Only the lines below starting at the one containing "there is ONE" and ending at the one containing "distribution; shape only)]" belong in the answer, each copied exactly.

+ + + + +

/-! ## §1 The `±` object: a second-order Frobenian law for the Cassels–Tate bit (CONJECTURE of this lens) and what the data already excludes -/

/-- **ES-44 `SpinGovernsCasselsTateBitAtTwo` (CONJECTURE; the lens's typed candidate).**  For `W` in the identity-component class there is ONE
non-zero integer polynomial `P` (predicted: a primitive element of the Heisenberg field `M_W ⊃ ℚ(W[2], ½g, F_{b_W})`, `[M_W:ℚ] ∣ 192`, unramified
outside `2·N_W·∞`) such that for all but finitely many `3`-cycle Heegner door primes `ℓ`:
`r_4(W^{(−ℓ)}) = 0 ⟺ (P mod ℓ) ∤ X^{ℓ³} − X` — the Cassels–Tate bit of the prime twist is the ORDER OF FROBENIUS bit of a fixed finite Galois
extension.  It is NOT a first-order law: no `P` whose splitting field lies in the `2`-adic Kummer tower `ℚ(W[2^∞], 2^{-∞}E(ℚ))` can work below level
`64` (`SpinBitNotKummerFrobenianAtLevel32At359a1`).  Why it might fail: the bit could be genuinely non-Frobenian (like the `32`-rank of `Cl(−4ℓ)` is
expected to be), i.e. governed only by a Rédei-type symbol whose field grows with `ℓ`; the `18/22` bias of rank-`0` doors on `359a1` is then
unexplained by Chebotarev.  Cheapest falsifier: two `3`-cycle door primes of `359a1` with the same Frobenius class in the (computable, degree-`192`)
candidate `M_W` and different `ellrank` verdicts (data ask D-es-112).  v2 (gen 36, REF1 §434 rider R434d): `Irreducible P` replaces `P ≠ 0` — ONE
Galois field is meant (a reducible / non-squarefree `P` would let the `∃ P`-form encode «β eventually constant»). [cite: SmithGoldfeld2025, Notation 1.8] [cite: Smith2022SelmerTwistI, Thm. 1.5 (grid
distribution; shape only)] [cite: Kramer1981, Thm. 2]   v3 (gen 36, REF1 §445 rider R445a): `2 ≤ P.natDegree` added — a linear `P` would make the bit eventually
constant (governing field `ℚ`); ONE non-trivial Galois field is meant. v4 (gen 37, REF1 §448 rider R448a = REF1's self-correction of R445a): a NON-CONSTANCY clause is added inside `∃ P` — the Frobenius-order bit of `P` takes BOTH values on `3`-cycle door primes beyond every bound.  Reason (REF1 K448.5): every `3`-cycle door prime is `ℓ ≡ 3 (mod 4)`, so `P₊ = X² + 1` passes the guard `Irreducible P ∧ 2 ≤ P.natDegree` with `FrobeniusOrderNotDvdThree P₊ ℓ` TRUE at every door prime (and `X² − Δ_W` with it FALSE at every door prime): without the clause the `∃ P`-form still encoded «`β_W` eventually constant».  The clause holds for the predicted central-quadratic governing field by Chebotarev and fails for every door-congruence `P`; eventual constancy of `β_W` is now EXCLUDED by the statement (it contradicts the density-`½` companion anyway). -/
@[conjecture] def SpinGovernsCasselsTateBitAtTwo : Prop :=
  ∀ (W : WeierstrassCurve ℚ) [W.IsElliptic] [W.IsGloballyMinimal],
    ¬ W.HasCM → (∀ n : ℕ, W.HasSurjectiveModNGaloisRep ((2 ^ n : ℕ) : ℤ)) → W.analyticRank = 1 →
    0 < W.Δ → ShaTwoTrivial W → ¬ MeetsEgg W →
    ∃ P : ℤ[X], Irreducible P ∧ 2 ≤ P.natDegree ∧
      (∀ B' : ℕ, ∃ ℓ₁ ℓ₂ : ℕ, B' < ℓ₁ ∧ B' < ℓ₂ ∧ IsThreeCycleDoorPrime W ℓ₁ ∧ IsThreeCycleDoorPrime W ℓ₂ ∧
        FrobeniusOrderNotDvdThree P ℓ₁ ∧ ¬ FrobeniusOrderNotDvdThree P ℓ₂) ∧
      ∃ B : ℕ, ∀ ℓ : ℕ, B < ℓ → IsThreeCycleDoorPrime W ℓ →
      (SpinNondegenerateAt W (-(ℓ : ℤ)) ↔ FrobeniusOrderNotDvdThree P ℓ)
import Summits.QuantumFields.YangMills.Theorems.CovarianceBound.Negative.FalseWithoutMinimalitySetup

/-!
# `CovarianceBound` — negative lemma: the restriction of the supremum to Coulomb MINIMISERS is load-bearing

Support file II for crux `stmt-QuantumFields-8780` (`ConvexGribovBody.CovarianceBound`), extracted from the
standing disprover's work file `Cruxes/CovarianceBound/Disproof.lean` (§A). Tree objects only; nothing is
posited; axioms `propext`, `Classical.choice`, `Quot.sound`. The deterministic half (twisted axial gauge
`hOf`, `gaugeTransform_hOf`, `le_cov_hOf : 2S+1 ≤ cov(U, hOf U, 0)`) is file I (`FalseWithoutMinimalitySetup`).

* `CovarianceBoundWithoutMinimality` — verbatim the crux with the subtype `{h // h minimises coul(U,·)}`
  replaced by ALL gauge transformations `h : Site → G`.
* `not_covarianceBoundWithoutMinimality` — it is FALSE. Witness: `G = SU(2)`, fundamental `ρ`, `p = 0`, any
  `β`: the all-gauges supremum is a bounded lower-semicontinuous (hence integrable) function `≥ 2S+1`
  (file I), so its Wilson expectation is `≥ 2S+1` at every `β` (`integral_iSup_cov_zero_ge`) — unbounded in
  the volume, contradicting any `D(β)`.

MESSAGE FOR PROVERS. Any proof of `CovarianceBound` must use the minimising property of `h` QUANTITATIVELY,
already at `p = 0`: over the full gauge orbit the zero-momentum "covariance" is `≥ 2S+1` (indeed
`≥ L(L-2)²`, `L = 2S+1`) for every single configuration, at every coupling. The gauge condition alone (lattice
transversality = first-order stationarity) does not see the constant mode at all (constant Lie-algebra
rotations telescope); what controls the `𝔤`-components of the zero mode on minimisers is GLOBAL minimality
against the winding competitors `y ↦ exp(2πi k y_j H / L) · h` (Zwanziger, Nucl. Phys. B364 (1991) 127),
which caps them at `O(L²)` and the `p = 0` integrand at `O(L)` configuration-wise — the remaining factor `L`
must come from the measure; the components of `½(ρ − ρᴴ)` outside `dρ(𝔤)` (trace part for `SU(N ≥ 3)`,
higher harmonics for non-fundamental `ρ`) are invisible even to that comparison (work file §B).
-/

set_option autoImplicit false

namespace Summit.QuantumFields.YangMills.Theorems.CovarianceBound.Negative

open scoped Matrix ComplexConjugate
open MeasureTheory
open Literature.MathematicalPhysics.QuantumFieldTheory Literature.MathematicalPhysics.QuantumLattice

noncomputable section

variable {S : ℕ}

/-! ### Measure side: the zero-momentum all-gauges supremum is measurable, bounded, and `≥ 2S+1` -/

/-- For a fixed gauge transformation the zero-momentum integrand is continuous in the configuration. -/
theorem continuous_cov_zero (h : Site 4 (2 * S + 1) → SU2) :
    Continuous fun U : GaugeConfig 4 (2 * S + 1) SU2 => cov su2Fund S U h 0 := by
  unfold cov fro
  simp only [phase_zero, one_smul, su2Fund_ρ]
  have hgt : ∀ e : Edge 4 (2 * S + 1), Continuous fun U : GaugeConfig 4 (2 * S + 1) SU2 =>
      ((gaugeTransform h U e : SU2) : Matrix (Fin 2) (Fin 2) ℂ) := fun e => by
    unfold gaugeTransform
    exact continuous_subtype_val.comp
      ((continuous_const.mul (continuous_apply e)).mul continuous_const)
  have hmat : ∀ j : Fin 3, Continuous fun U : GaugeConfig 4 (2 * S + 1) SU2 =>
      ∑ y : Fin 3 → ZMod (2 * S + 1), (1 / 2 : ℂ) •
        (((gaugeTransform h U (Fin.cons (0 : ZMod (2 * S + 1)) y, j.succ) : SU2) :
          Matrix (Fin 2) (Fin 2) ℂ) -
          (((gaugeTransform h U (Fin.cons (0 : ZMod (2 * S + 1)) y, j.succ) : SU2) :
            Matrix (Fin 2) (Fin 2) ℂ))ᴴ) := fun j => by
    refine continuous_finsetSum _ fun y _ => ?_
    have h1 := hgt (Fin.cons (0 : ZMod (2 * S + 1)) y, j.succ)
    exact (h1.sub h1.matrix_conjTranspose).const_smul (1 / 2 : ℂ)
  exact (continuous_finsetSum _ fun j _ => continuous_finsetSum _ fun a _ =>
    continuous_finsetSum _ fun b _ => ((hmat j).matrix_elem a b).norm.pow 2).div_const _

/-- The all-gauges family of zero-momentum integrands is bounded above (by `12 L⁶`). -/
theorem bddAbove_cov_zero (U : GaugeConfig 4 (2 * S + 1) SU2) :
    BddAbove (Set.range fun h : Site 4 (2 * S + 1) → SU2 => cov su2Fund S U h 0) :=
  ⟨12 * ((2 * S + 1 : ℝ) ^ 3) ^ 2, by rintro _ ⟨h, rfl⟩; exact cov_zero_le U h⟩

/-- The all-gauges supremum is lower semicontinuous, hence Borel measurable (`G^{E}` is second
countable, so the product σ-algebra is the Borel one). -/
theorem measurable_iSup_cov_zero :
    Measurable fun U : GaugeConfig 4 (2 * S + 1) SU2 =>
      ⨆ h : Site 4 (2 * S + 1) → SU2, cov su2Fund S U h 0 :=
  (lowerSemicontinuous_ciSup (f := fun (h : Site 4 (2 * S + 1) → SU2)
      (U : GaugeConfig 4 (2 * S + 1) SU2) => cov su2Fund S U h 0)
    bddAbove_cov_zero fun h => (continuous_cov_zero h).lowerSemicontinuous).measurable

/-- Upper bound `12 L⁶` for the all-gauges supremum. -/
theorem iSup_cov_zero_le (U : GaugeConfig 4 (2 * S + 1) SU2) :
    (⨆ h : Site 4 (2 * S + 1) → SU2, cov su2Fund S U h 0) ≤ 12 * ((2 * S + 1 : ℝ) ^ 3) ^ 2 :=
  ciSup_le fun h => cov_zero_le U h

/-- Lower bound `2S+1` for the all-gauges supremum, configuration-wise. -/
theorem le_iSup_cov_zero (hS : 1 ≤ S) (U : GaugeConfig 4 (2 * S + 1) SU2) :
    (2 * S + 1 : ℝ) ≤ ⨆ h : Site 4 (2 * S + 1) → SU2, cov su2Fund S U h 0 :=
  (le_cov_hOf hS U).trans (le_ciSup (bddAbove_cov_zero U) (hOf U))

/-- **Measure-side lower bound.** For `SU(2)` in the fundamental representation, at EVERY coupling
`β` and on EVERY torus `(2S+1)⁴` with `S ≥ 1`, the Wilson expectation of the zero-momentum integrand
with the supremum taken over all gauge transformations is at least `2S + 1`. -/
theorem integral_iSup_cov_zero_ge (hS : 1 ≤ S) (β : ℝ) :
    (2 * S + 1 : ℝ) ≤ ∫ U, (⨆ h : Site 4 (2 * S + 1) → SU2, cov su2Fund S U h 0)
      ∂(wilsonMeasure (d := 4) (L := 2 * S + 1) su2Fund.ρ β) := by
  haveI := isProbabilityMeasure_wilsonMeasure (d := 4) (L := 2 * S + 1) su2Fund.ρ
    su2Fund.continuous β
  have hint : Integrable (fun U : GaugeConfig 4 (2 * S + 1) SU2 =>
      ⨆ h : Site 4 (2 * S + 1) → SU2, cov su2Fund S U h 0)
      (wilsonMeasure (d := 4) (L := 2 * S + 1) su2Fund.ρ β) := by
    refine (integrable_const (12 * ((2 * S + 1 : ℝ) ^ 3) ^ 2)).mono'
      measurable_iSup_cov_zero.aestronglyMeasurable (ae_of_all _ fun U => ?_)
    rw [Real.norm_eq_abs, abs_of_nonneg
      (le_trans (by positivity : (0 : ℝ) ≤ 2 * S + 1) (le_iSup_cov_zero hS U))]
    exact iSup_cov_zero_le U
  calc (2 * S + 1 : ℝ)
      = ∫ _U, (2 * S + 1 : ℝ) ∂(wilsonMeasure (d := 4) (L := 2 * S + 1) su2Fund.ρ β) := by
        rw [integral_const, probReal_univ, one_smul]
    _ ≤ _ := integral_mono (integrable_const _) hint fun U => le_iSup_cov_zero hS U

/-! ### The crux with minimality dropped, and its refutation -/

/-- `CovarianceBound` WITHOUT MINIMALITY: verbatim the crux
`Summit.QuantumFields.YangMills.Theses.ConvexGribovBody.CovarianceBound` except that the supremum
inside the integral runs over ALL gauge transformations `h : Site → G` of the configuration instead
of the absolute minimisers `{h // ∀ h', coul U h ≤ coul U h'}` of the slice Coulomb functional (the
then-unused `let coul` is omitted). -/
def CovarianceBoundWithoutMinimality : Prop :=
  ∀ (G : Type) [Group G] [TopologicalSpace G] [IsTopologicalGroup G] [CompactSpace G] [MeasurableSpace G] [BorelSpace G], IsCompactSimpleLieGroup G → ∀ r : LatticeRep G, ∃ β₀ : ℝ, ∀ β : ℝ, β₀ ≤ β → ∃ D : ℝ, 0 < D ∧ ∃ S₀ : ℕ, ∀ S : ℕ, S₀ ≤ S → let μ := wilsonMeasure (d := 4) (L := 2 * S + 1) r.ρ β; let fro : Matrix (Fin r.N) (Fin r.N) ℂ → ℝ := fun M => ∑ a, ∑ b, ‖M a b‖ ^ 2; let cov : GaugeConfig 4 (2 * S + 1) G → (Site 4 (2 * S + 1) → G) → (Fin 3 → ZMod (2 * S + 1)) → ℝ := fun U h p => (∑ j : Fin 3, fro (∑ y : Fin 3 → ZMod (2 * S + 1), Complex.exp (-(2 * Real.pi * Complex.I * (∑ i : Fin 3, ((p i).val : ℂ) * ((y i).val : ℂ)) / (2 * S + 1 : ℂ))) • ((1 / 2 : ℂ) • (r.ρ (gaugeTransform h U (Fin.cons (0 : ZMod (2 * S + 1)) y, j.succ)) - (r.ρ (gaugeTransform h U (Fin.cons (0 : ZMod (2 * S + 1)) y, j.succ)))ᴴ)))) / ((2 * S + 1 : ℝ) ^ 3); ∀ p : Fin 3 → ZMod (2 * S + 1), ∫ U, (⨆ h : Site 4 (2 * S + 1) → G, cov U h p) ∂μ ≤ D

/-- **`CovarianceBound` is false without minimality** — any proof of the crux must use the
minimising property of `h` quantitatively, already at zero momentum: for `G = SU(2)` in the
fundamental representation the all-gauges zero-momentum expectation is `≥ 2S+1` at every `β`
(`integral_iSup_cov_zero_ge`), so no volume-uniform `D` exists. -/
theorem not_covarianceBoundWithoutMinimality : ¬ CovarianceBoundWithoutMinimality := by
  intro H
  obtain ⟨β₀, hβ⟩ := H SU2 isCompactSimpleLieGroup_SU2 su2Fund
  obtain ⟨D, -, S₀, hS₀⟩ := hβ β₀ le_rfl
  set S : ℕ := max (max S₀ 1) ⌈D⌉₊ with hSdef
  have hS₀S : S₀ ≤ S := le_trans (le_max_left _ _) (le_max_left _ _)
  have h1S : 1 ≤ S := le_trans (le_max_right _ _) (le_max_left _ _)
  have hDS : D ≤ (S : ℝ) := le_trans (Nat.le_ceil D) (by exact_mod_cast le_max_right _ _)
  have h := hS₀ S hS₀S
  have h0 : ∫ U, (⨆ h : Site 4 (2 * S + 1) → SU2, cov su2Fund S U h 0)
      ∂(wilsonMeasure (d := 4) (L := 2 * S + 1) su2Fund.ρ β₀) ≤ D := by
    simpa [cov, fro] using h 0
  have := integral_iSup_cov_zero_ge h1S β₀
  linarith

end

end Summit.QuantumFields.YangMills.Theorems.CovarianceBound.Negative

+ + + + +

### RESULT BELOW
/-- **ES-44 `SpinGovernsCasselsTateBitAtTwo` (CONJECTURE; the lens's typed candidate).**  For `W` in the identity-component class there is ONE
non-zero integer polynomial `P` (predicted: a primitive element of the Heisenberg field `M_W ⊃ ℚ(W[2], ½g, F_{b_W})`, `[M_W:ℚ] ∣ 192`, unramified
outside `2·N_W·∞`) such that for all but finitely many `3`-cycle Heegner door primes `ℓ`:
`r_4(W^{(−ℓ)}) = 0 ⟺ (P mod ℓ) ∤ X^{ℓ³} − X` — the Cassels–Tate bit of the prime twist is the ORDER OF FROBENIUS bit of a fixed finite Galois
extension.  It is NOT a first-order law: no `P` whose splitting field lies in the `2`-adic Kummer tower `ℚ(W[2^∞], 2^{-∞}E(ℚ))` can work below level
`64` (`SpinBitNotKummerFrobenianAtLevel32At359a1`).  Why it might fail: the bit could be genuinely non-Frobenian (like the `32`-rank of `Cl(−4ℓ)` is
expected to be), i.e. governed only by a Rédei-type symbol whose field grows with `ℓ`; the `18/22` bias of rank-`0` doors on `359a1` is then
unexplained by Chebotarev.  Cheapest falsifier: two `3`-cycle door primes of `359a1` with the same Frobenius class in the (computable, degree-`192`)
candidate `M_W` and different `ellrank` verdicts (data ask D-es-112).  v2 (gen 36, REF1 §434 rider R434d): `Irreducible P` replaces `P ≠ 0` — ONE
Galois field is meant (a reducible / non-squarefree `P` would let the `∃ P`-form encode «β eventually constant»). [cite: SmithGoldfeld2025, Notation 1.8] [cite: Smith2022SelmerTwistI, Thm. 1.5 (grid
distribution; shape only)] [cite: Kramer1981, Thm. 2]   v3 (gen 36, REF1 §445 rider R445a): `2 ≤ P.natDegree` added — a linear `P` would make the bit eventually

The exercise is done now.